Aún si fuera accidental, la omisión no deja de ser significativa, pues  la Jefa de Gobierno estaría incurriendo en el mismo error del  que señala si pretendiera cambiar una visión de la historia por otra desde su posición de poder, sin la mediación de un proceso público. El monumento es solo la representación final y más pública de la memoria histórica:de nada sirve derribarlo si no se derriba también la visión que lo sostiene. Por loable que esta sea, cualquier restitución de justicia histórica está condenada a fallar si no está sostenida por  la contestación democrática. Por eso la remoción de la estatua de Colón no puede ser el producto de un anuncio del gobierno en turno: tiene que ser el resultado de una decisión colectiva de la sociedad.

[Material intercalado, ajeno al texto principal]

import Summits.CriticalPhenomena.CardyFormulaZ2.Theorems.CardyDualCurrentCanonicalLimitFromExactCRRealForm
import Summits.CriticalPhenomena.CardyFormulaZ2.Theorems.CardyDualCurrentTemplateCanonicalLimitTemplate

/-!
# Crux `CardyDualCurrent.CanonicalLimitFromExactCR` (stmt-CriticalPhenomena-11394): the lattice constant of the consequent is cosmetic

Line `registered`, lead c8 (cycle 9), a `--supports` remark on the SIZE half of the crux.

The consequent of the crux is verbatim the body of `TemplateCanonicalLimit` (r9): SOME template
`(r, m, z, s, g)` and SOME lattice constant `C > 0` with `θ_δ · C · δ^{-1/3} · G_{E δ} → q`.  Since
template observables are linear in the local weights (`RealForm.obs_smul`: the observable of the
scaled template `RealForm.smul C T` is `C · T.obs`), the constant can be absorbed into the
template: `TemplateCanonicalLimit` is equivalent to its **unit-amplitude form**
(`templateCanonicalLimit_iff_unitAmplitude`) — some template whose observable, renormalised by
exactly `δ^{-1/3}` and unit phases, converges to `q` (stated inline, no new definition).  Hence the crux itself is equivalent to
`DualCurrentTemplateR → (unit-amplitude form)` (`canonicalLimitFromExactCR_iff_unitAmplitude`).

What this records for the planner (CYCLE9.md of the crux folder): at the level of the
existential consequent the "lattice constant `C`" carries no information; the entire amplitude
content of the consequent is that `δ^{-1/3}` (with converging, not merely bounded, modulus) is the
right normaliser for SOME template — a sharp one-point law which the crux's stated proof shape
(Cauchy–Riemann ⇒ Morera ⇒ homogeneous spin-`1/3` Riemann–Hilbert uniqueness, which identifies
limits only up to a real factor, cf. `H_const` of the sibling crux stmt-11389) does not deliver;
for a FIXED template (the registered stub `stub_sizeCore`, universally quantified in `T`) the
constant is of course not removable.
-/

namespace Summit.CriticalPhenomena.CardyFormulaZ2.Cruxes.CanonicalLimitFromExactCR.Birth

open scoped Topology
open Filter Set Complex MeasureTheory
open Literature.Probability Literature.Probability.LatticeModels
open Literature.Probability.RandomPlanarGeometry
open Summit.CriticalPhenomena.CardyFormulaZ2.Theses.CardyDualCurrent
  (DualCurrentTemplateR TemplateCanonicalLimit CanonicalLimitFromExactCR)
open Summit.CriticalPhenomena.CardyFormulaZ2.Theorems (templateCanonicalLimit_iff_template)

namespace Amplitude

/-- **The lattice constant is cosmetic in `TemplateCanonicalLimit`.** The item holds iff SOME
template has the canonical limit with lattice constant `1`: given `(T, C)`, the scaled template
`RealForm.smul C T` has observable `C · T.obs` (`RealForm.obs_smul`), so
`θ_δ · δ^{-1/3} · (C · T.obs) = θ_δ · C · δ^{-1/3} · T.obs`; conversely take `C = 1`. [folklore] -/
theorem templateCanonicalLimit_iff_unitAmplitude :
    TemplateCanonicalLimit ↔
      ∃ T : LocalParafermionicTemplate,
      ∀ (D : DobrushinDomain) (E : ℝ → DiscreteDobrushin), ZdDiscretisationFamily D E →
      ∀ (φ : ConformalEquiv UpperHalfPlane.upperHalfPlaneSet D.carrier), D.IsChordalUniformizing φ →
      ∀ q : ℂ → ℂ, DifferentiableOn ℂ q D.carrier →
        (∀ w ∈ D.carrier, q w ^ 3 = deriv φ.symm w / φ.symm w) →
      ∃ θ : ℝ → ℂ, (∀ δ, ‖θ δ‖ = 1) ∧ ∀ i : Fin 2,
        TendstoLocallyUniformlyOn
          (fun (δ : ℝ) (w : ℂ) => θ δ * ((δ ^ (-(1 / 3 : ℝ)) : ℝ) : ℂ) *
            T.obs (E δ) (fun j => ⌊(if j = 0 then w.re else w.im) / δ⌋) i)
          q (𝓝[>] (0 : ℝ)) D.carrier := by
  rw [templateCanonicalLimit_iff_template]
  constructor
  · rintro ⟨T, C, -, h⟩
    refine ⟨RealForm.smul C T, fun D E hE φ hφ q hq hq3 => ?_⟩
    obtain ⟨θ, hθ, hlim⟩ := h D E hE φ hφ q hq hq3
    refine ⟨θ, hθ, fun i => (hlim i).congr fun δ w _ => ?_⟩
    rw [RealForm.obs_smul]
    ring
  · rintro ⟨T, h⟩
    refine ⟨T, 1, one_pos, fun D E hE φ hφ q hq hq3 => ?_⟩
    obtain ⟨θ, hθ, hlim⟩ := h D E hE φ hφ q hq hq3
    refine ⟨θ, hθ, fun i => (hlim i).congr fun δ w _ => ?_⟩
    push_cast
    ring

/-- **The crux in unit-amplitude form**: `CanonicalLimitFromExactCR` is equivalent to
"`DualCurrentTemplateR` implies that SOME template has the canonical limit with lattice constant
`1`" — its consequent is the body of `TemplateCanonicalLimit` (`Iff.rfl`), whose constant is
cosmetic (`templateCanonicalLimit_iff_unitAmplitude`). [folklore] -/
theorem canonicalLimitFromExactCR_iff_unitAmplitude :
    CanonicalLimitFromExactCR ↔
      (DualCurrentTemplateR → ∃ T : LocalParafermionicTemplate,
        ∀ (D : DobrushinDomain) (E : ℝ → DiscreteDobrushin), ZdDiscretisationFamily D E →
        ∀ (φ : ConformalEquiv UpperHalfPlane.upperHalfPlaneSet D.carrier), D.IsChordalUniformizing φ →
        ∀ q : ℂ → ℂ, DifferentiableOn ℂ q D.carrier →
          (∀ w ∈ D.carrier, q w ^ 3 = deriv φ.symm w / φ.symm w) →
        ∃ θ : ℝ → ℂ, (∀ δ, ‖θ δ‖ = 1) ∧ ∀ i : Fin 2,
          TendstoLocallyUniformlyOn
            (fun (δ : ℝ) (w : ℂ) => θ δ * ((δ ^ (-(1 / 3 : ℝ)) : ℝ) : ℂ) *
              T.obs (E δ) (fun j => ⌊(if j = 0 then w.re else w.im) / δ⌋) i)
            q (𝓝[>] (0 : ℝ)) D.carrier) := by
  have h : CanonicalLimitFromExactCR ↔ (DualCurrentTemplateR → TemplateCanonicalLimit) := Iff.rfl
  rw [h, templateCanonicalLimit_iff_unitAmplitude]

end Amplitude

end Summit.CriticalPhenomena.CardyFormulaZ2.Cruxes.CanonicalLimitFromExactCR.Birth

El proceder de otras ciudades también apoya la idea de que en los procesos de memoria histórica la democracia debe ir por delante. En muchas ciudades donde las estatuas han sido removidas no se ha establecido una figura que las sustituya. Un caso similar, que como el caso de Colón se desarrolla actualmente, es una estatua de confederado Robert E. Lee en Richmond, Virginia erigida en 1890 fue removida el 8 de septiembre de este año. Un testimonio elocuente del retiro de esta estatua confederada dice: “Hoy la ciudad está repleta de pedestales vacíos a manera del símbolo de la tarea racial pendiente en nuestro país”. Lo mismo pudiera decirse sobre la anti-monumenta feminista que hoy ocupa el pedestal vacío que perteneció a Colón: es un testimonio de la tarea pendiente hacia las mujeres en nuestro país. Resulta curioso, entonces, que el mismo gobierno que esgrime argumentos posmodernos para defender la remoción de una estatua colonialista no se haya pronunciado sobre el destino, la permanencia o reubicación de esta vailente intervención feminista en el espacio público.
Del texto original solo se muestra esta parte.